What is expected:
What you return must be an exact copy of the lines in the listing below between the line holding "chiSectionSpace χ K′" and the line holding "ψ ((u : (quasiSplit", inclusive, and nothing more.

—————

/-
Copyright (c) 2026 the pub-hodgecm-mathlib formalisation cell (harness21).  Prover seat hodgecm-mathlib-K2E1-p10 (g2), Track B ∕ K2-LIT (build stream 29), h413 = `stmt-HodgeConjecture-24833`,
route of record `HCCMUnconditional`, ROADCARD «5Res ENDGAME BY FAMILIES» §2 C7; dealer K2E1-plan (g7) — THE C7 HEAD WITH THE CUSPIDAL DATUM AND THE `L²`-BRICK DISCHARGED: only F3d-α
(K2E1-p12's `K2E1NormOneTorusFamilyActionU2`∕`…ApproxU2`) remains hypothesis-first.
-/
import Summits.HodgeConjecture.HodgeConjecture.Theorems.K2E1PseudoEisensteinFamilyDecompositionU2      -- ★ THE C7 HEAD (this seat, p860399)
import Summits.HodgeConjecture.HodgeConjecture.Theorems.K2E1CuspidalDensityQuasiSplitBridgeCMTwo      -- ★ the world bridge (this seat, p860429): `(𝔓, h𝔓, W, hE)` in the quasiSplit world
import Summits.HodgeConjecture.HodgeConjecture.Theorems.K2E1EisensteinNiceClassCMTwo                  -- ★ F3d-δ (K2E1-p15, p860388): `memLp_quotFun_eisensteinSeriesU_of_nice`
import HarnessLib

/-!
# h413 ∕ Track B «K2-LIT», ROADCARD «5Res BY FAMILIES» §2 C7 — `K2E1PseudoEisensteinFamilyDecompositionU2OfDelta`: **`(L²_cusp)ᗮ ∩ L²(X)^{K′} ⊆ closure ⨆_χ span{[quotFun (E (f(H)·φ))]}`
# for the CM pair with the cuspidal datum (★ bridge p860429) and the `L²`-brick `hδ` (★ F3d-δ p860388) DISCHARGED — modulo the single remaining brick `hα` (F3d-α)**

Cell `pub/hodgecm-mathlib`, crux h413 = `stmt-HodgeConjecture-24833`, route of record `HCCMUnconditional`; dealer K2E1-plan (g7).  THEOREMS ONLY; lane `--supports stmt-HodgeConjecture-24833
--as helper` (count-neutral).  Closes no socket.  ★ HEAD `orthogonal_inf_invariants_le_topologicalClosure_iSup_family` with `W := (quasiSplit …).cuspidalSubspace μ 𝔓` for the Borel
parabolic data `𝔓` of ★ `exists_parabolicData_orthogonal_eq_quasiSplit_two` (`hE` = ★ f1's density transported), and `hδ :=` ★ `memLp_quotFun_eisensteinSeriesU_of_nice L μ 2`.

* **`cuspidal_orthogonal_inf_invariants_le_topologicalClosure_iSup_family`** — the C7 statement of ROADCARD §2 modulo `hα` only.

HONEST LABEL: HC_CM is proved only modulo the 7 printed citations (2 remaining named inputs: hLiu418 = `stmt-HodgeConjecture-24832`, h413 = `stmt-HodgeConjecture-24833`) until rung 0
closes; this file asserts no named fact and closes no socket.
References: [MoeglinWaldspurger1995] C. Mœglin, J.-L. Waldspurger, *Spectral Decomposition and Eisenstein Series*, II.1.1–II.1.4, II.2.4; [BernsteinLapid2019] J. Bernstein, E. Lapid, *On the
meromorphic continuation of Eisenstein series*, §4.
-/

set_option autoImplicit false
set_option linter.dupNamespace false  -- the mandated namespace repeats the summit's segment (`HodgeConjecture.HodgeConjecture`)

noncomputable section

open MeasureTheory Measure Set Filter Topology NumberField
open Literature.MeasureTheory.Group Literature.NumberTheory.Automorphic Literature.NumberTheory.Automorphic.UnitaryGroup Literature.NumberTheory.GaloisRepresentations AdelicGroupData ContRepresentation
open Summit.HodgeConjecture.HodgeConjecture.Cruxes.H413.K2E1BorelEisensteinU
open Summit.HodgeConjecture.HodgeConjecture.Cruxes.H413.K2E1CharacterEisensteinU2Defs
open Summit.HodgeConjecture.HodgeConjecture.Cruxes.H413.K2E1ChiSectionSpaceU2Defs
open Summit.HodgeConjecture.HodgeConjecture.Cruxes.H413.K2E1PseudoEisensteinFamilyDecompositionU2 (orthogonal_inf_invariants_le_topologicalClosure_iSup_family)
open Summit.HodgeConjecture.HodgeConjecture.Cruxes.H413.K2E1CuspidalDensityQuasiSplitBridgeCMTwo (exists_parabolicData_orthogonal_eq_quasiSplit_two)
open Summit.HodgeConjecture.HodgeConjecture.Cruxes.H413.K2E1EisensteinNiceClassCMTwo (memLp_quotFun_eisensteinSeriesU_of_nice)
open scoped ENNReal NNReal

namespace Summit.HodgeConjecture.HodgeConjecture.Cruxes.H413.K2E1PseudoEisensteinFamilyDecompositionU2OfDelta

variable (L : Type) [Field L] [NumberField L] [IsCMField L]
  [MeasurableSpace (quasiSplit (↥(maximalRealSubfield L)) L (IsCMField.complexConj L) 2).Adelic] [BorelSpace (quasiSplit (↥(maximalRealSubfield L)) L (IsCMField.complexConj L) 2).Adelic]
  (μ : Measure (quasiSplit (↥(maximalRealSubfield L)) L (IsCMField.complexConj L) 2).automorphicQuotient) [(quasiSplit (↥(maximalRealSubfield L)) L (IsCMField.complexConj L) 2).IsAutomorphicMeasure μ]

/-- **C7 MODULO F3d-α: `(L²_cusp)ᗮ ∩ L²(X)^{K′} ⊆ closure ⨆_χ span { [quotFun (E (f(H)·φ))] : f ∈ C_c((0,∞)), φ ∈ chiSectionSpace χ K′ 1 }`** for the CM pair in the `quasiSplit` world, for
the Borel parabolic data `𝔓` of the bridge (every radical `= N(𝔸)`), any automorphic `μ`, Haar `ν`, open compact `K′` with `H` right-`K′`-invariant, finitely many `(B(𝔸),K′)`-double
cosets and a bi-invariant inversion-invariant probability `μK` on `K′` — ★ HEAD with `(𝔓, h𝔓, W, hE)` from ★ `exists_parabolicData_orthogonal_eq_quasiSplit_two` and `hδ` from ★ F3d-δ.
[cite: MoeglinWaldspurger1995, II.1.1–II.1.4, II.2.4] [cite: BernsteinLapid2019, §4] -/
theorem cuspidal_orthogonal_inf_invariants_le_topologicalClosure_iSup_family (hc : IsCMField.complexConj L * IsCMField.complexConj L = 1)
    (ν : Measure (quasiSplit (↥(maximalRealSubfield L)) L (IsCMField.complexConj L) 2).Adelic) [ν.IsHaarMeasure]
    (K' : Subgroup (quasiSplit (↥(maximalRealSubfield L)) L (IsCMField.complexConj L) 2).Adelic) (hK'o : IsOpen (K' : Set (quasiSplit (↥(maximalRealSubfield L)) L (IsCMField.complexConj L) 2).Adelic))
    (hK'c : IsCompact (K' : Set (quasiSplit (↥(maximalRealSubfield L)) L (IsCMField.complexConj L) 2).Adelic))
    (hHK' : ∀ (g k : (quasiSplit (↥(maximalRealSubfield L)) L (IsCMField.complexConj L) 2).Adelic), k ∈ K' → borelHeight (g * k) = borelHeight g)
    (hBK : ∃ W : Finset (quasiSplit (↥(maximalRealSubfield L)) L (IsCMField.complexConj L) 2).Adelic, ∀ g, ∃ β ∈ borelAdelic (↥(maximalRealSubfield L)) L (IsCMField.complexConj L) 2, ∃ w ∈ W, ∃ k ∈ K', g = β * w * k)
    (μK : Measure ↥K') [IsProbabilityMeasure μK] [μK.IsMulLeftInvariant] [μK.IsMulRightInvariant] [μK.IsInvInvariant]
    (hα : ∀ (ψ : (quasiSplit (↥(maximalRealSubfield L)) L (IsCMField.complexConj L) 2).Adelic → ℂ), Continuous ψ →
      (∀ (u : adelicUnipotent (↥(maximalRealSubfield L)) L (IsCMField.complexConj L) 2) (g : (quasiSplit (↥(maximalRealSubfield L)) L (IsCMField.complexConj L) 2).Adelic),
        ψ ((u : (quasiSplit (↥(maximalRealSubfield L)) L (IsCMField.complexConj L) 2).Adelic) * g) = ψ g) →
      (∀ b ∈ arithmeticBorel (↥(maximalRealSubfield L)) L (IsCMField.complexConj L) 2, ∀ g, ψ ((b : (quasiSplit (↥(maximalRealSubfield L)) L (IsCMField.complexConj L) 2).Adelic) * g) = ψ g) →
      (∀ (g : (quasiSplit (↥(maximalRealSubfield L)) L (IsCMField.complexConj L) 2).Adelic) (k : K'), ψ (g * (k : (quasiSplit (↥(maximalRealSubfield L)) L (IsCMField.complexConj L) 2).Adelic)) = ψ g) →
      ∀ {a b : ℝ≥0}, 0 < a → (∀ g, ψ g ≠ 0 → a ≤ borelHeight g ∧ borelHeight g ≤ b) → ∀ ε : ℝ, 0 < ε →
        ∃ (s : Finset (HeckeCharacter L)) (coef : HeckeCharacter L → ℂ) (P : HeckeCharacter L → (quasiSplit (↥(maximalRealSubfield L)) L (IsCMField.complexConj L) 2).Adelic → ℂ),
          (∀ χ ∈ s, (∀ r : ℝ≥0ˣ, χ (posRealIdele L r) = 1) ∧ Continuous (P χ) ∧
            (∀ (g : (quasiSplit (↥(maximalRealSubfield L)) L (IsCMField.complexConj L) 2).Adelic) (k : K'), P χ (g * (k : (quasiSplit (↥(maximalRealSubfield L)) L (IsCMField.complexConj L) 2).Adelic)) = P χ g) ∧
            (∀ b ∈ arithmeticBorel (↥(maximalRealSubfield L)) L (IsCMField.complexConj L) 2, ∀ g, P χ ((b : (quasiSplit (↥(maximalRealSubfield L)) L (IsCMField.complexConj L) 2).Adelic) * g) = P χ g) ∧
            (∀ (b : (quasiSplit (↥(maximalRealSubfield L)) L (IsCMField.complexConj L) 2).Adelic) (hb : b ∈ borelAdelic (↥(maximalRealSubfield L)) L (IsCMField.complexConj L) 2),
              IdeleClassGroup.ideleNorm L (firstEntryUnit hb) = 1 → ∀ g, P χ (b * g) = ((χ (firstEntryUnit hb) : ℂˣ) : ℂ) * P χ g) ∧
            (∀ g, P χ g ≠ 0 → a ≤ borelHeight g ∧ borelHeight g ≤ b) ∧ (∃ M : ℝ, ∀ g, ‖P χ g‖ ≤ M)) ∧
          ∀ g, ‖ψ g - ∑ χ ∈ s, coef χ * P χ g‖ ≤ ε) :
    ∃ 𝔓 : (quasiSplit (↥(maximalRealSubfield L)) L (IsCMField.complexConj L) 2).ParabolicUnipotentData,
      (∀ i : 𝔓.ι, 𝔓.radical i = adelicUnipotent (↥(maximalRealSubfield L)) L (IsCMField.complexConj L) 2) ∧
      ((quasiSplit (↥(maximalRealSubfield L)) L (IsCMField.complexConj L) 2).cuspidalSubspace μ 𝔓).toSubmoduleᗮ ⊓
          (((quasiSplit (↥(maximalRealSubfield L)) L (IsCMField.complexConj L) 2).rightRegular μ).restrict K'.subtype).invariants ≤
      (⨆ χ : HeckeCharacter L, Submodule.span ℂ {v : (quasiSplit (↥(maximalRealSubfield L)) L (IsCMField.complexConj L) 2).L2 μ |
        ∃ (f : ℝ → ℂ) (_ : Continuous f) (_ : HasCompactSupport f) (_ : tsupport f ⊆ Ioi 0)
          (φ : (quasiSplit (↥(maximalRealSubfield L)) L (IsCMField.complexConj L) 2).Adelic → ℂ) (_ : φ ∈ chiSectionSpace χ K' 1) (_ : Continuous φ)
          (hv : MemLp ((quasiSplit (↥(maximalRealSubfield L)) L (IsCMField.complexConj L) 2).quotFun (eisensteinSeriesU (fun g => f (borelHeight g) * φ g))) 2 μ), v = hv.toLp _}).topologicalClosure := by
  obtain ⟨𝔓, h𝔓, hE⟩ := exists_parabolicData_orthogonal_eq_quasiSplit_two L
  refine ⟨𝔓, h𝔓, ?_⟩
  exact orthogonal_inf_invariants_le_topologicalClosure_iSup_family μ hc ν 𝔓 h𝔓 K' hK'o hK'c hHK' hBK μK
    ((quasiSplit (↥(maximalRealSubfield L)) L (IsCMField.complexConj L) 2).cuspidalSubspace μ 𝔓) rfl (hE inferInstance μ inferInstance) hα
    (fun u huc huB hM _ _ ha hband => by
      obtain ⟨M, huM⟩ := hM
      exact memLp_quotFun_eisensteinSeriesU_of_nice L μ 2 huc huB huM ha hband)

end Summit.HodgeConjecture.HodgeConjecture.Cruxes.H413.K2E1PseudoEisensteinFamilyDecompositionU2OfDelta

end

—————

Output of the exercise:
/-- **C7 MODULO F3d-α: `(L²_cusp)ᗮ ∩ L²(X)^{K′} ⊆ closure ⨆_χ span { [quotFun (E (f(H)·φ))] : f ∈ C_c((0,∞)), φ ∈ chiSectionSpace χ K′ 1 }`** for the CM pair in the `quasiSplit` world, for
the Borel parabolic data `𝔓` of the bridge (every radical `= N(𝔸)`), any automorphic `μ`, Haar `ν`, open compact `K′` with `H` right-`K′`-invariant, finitely many `(B(𝔸),K′)`-double
cosets and a bi-invariant inversion-invariant probability `μK` on `K′` — ★ HEAD with `(𝔓, h𝔓, W, hE)` from ★ `exists_parabolicData_orthogonal_eq_quasiSplit_two` and `hδ` from ★ F3d-δ.
[cite: MoeglinWaldspurger1995, II.1.1–II.1.4, II.2.4] [cite: BernsteinLapid2019, §4] -/
theorem cuspidal_orthogonal_inf_invariants_le_topologicalClosure_iSup_family (hc : IsCMField.complexConj L * IsCMField.complexConj L = 1)
    (ν : Measure (quasiSplit (↥(maximalRealSubfield L)) L (IsCMField.complexConj L) 2).Adelic) [ν.IsHaarMeasure]
    (K' : Subgroup (quasiSplit (↥(maximalRealSubfield L)) L (IsCMField.complexConj L) 2).Adelic) (hK'o : IsOpen (K' : Set (quasiSplit (↥(maximalRealSubfield L)) L (IsCMField.complexConj L) 2).Adelic))
    (hK'c : IsCompact (K' : Set (quasiSplit (↥(maximalRealSubfield L)) L (IsCMField.complexConj L) 2).Adelic))
    (hHK' : ∀ (g k : (quasiSplit (↥(maximalRealSubfield L)) L (IsCMField.complexConj L) 2).Adelic), k ∈ K' → borelHeight (g * k) = borelHeight g)
    (hBK : ∃ W : Finset (quasiSplit (↥(maximalRealSubfield L)) L (IsCMField.complexConj L) 2).Adelic, ∀ g, ∃ β ∈ borelAdelic (↥(maximalRealSubfield L)) L (IsCMField.complexConj L) 2, ∃ w ∈ W, ∃ k ∈ K', g = β * w * k)
    (μK : Measure ↥K') [IsProbabilityMeasure μK] [μK.IsMulLeftInvariant] [μK.IsMulRightInvariant] [μK.IsInvInvariant]
    (hα : ∀ (ψ : (quasiSplit (↥(maximalRealSubfield L)) L (IsCMField.complexConj L) 2).Adelic → ℂ), Continuous ψ →
      (∀ (u : adelicUnipotent (↥(maximalRealSubfield L)) L (IsCMField.complexConj L) 2) (g : (quasiSplit (↥(maximalRealSubfield L)) L (IsCMField.complexConj L) 2).Adelic),
        ψ ((u : (quasiSplit (↥(maximalRealSubfield L)) L (IsCMField.complexConj L) 2).Adelic) * g) = ψ g) →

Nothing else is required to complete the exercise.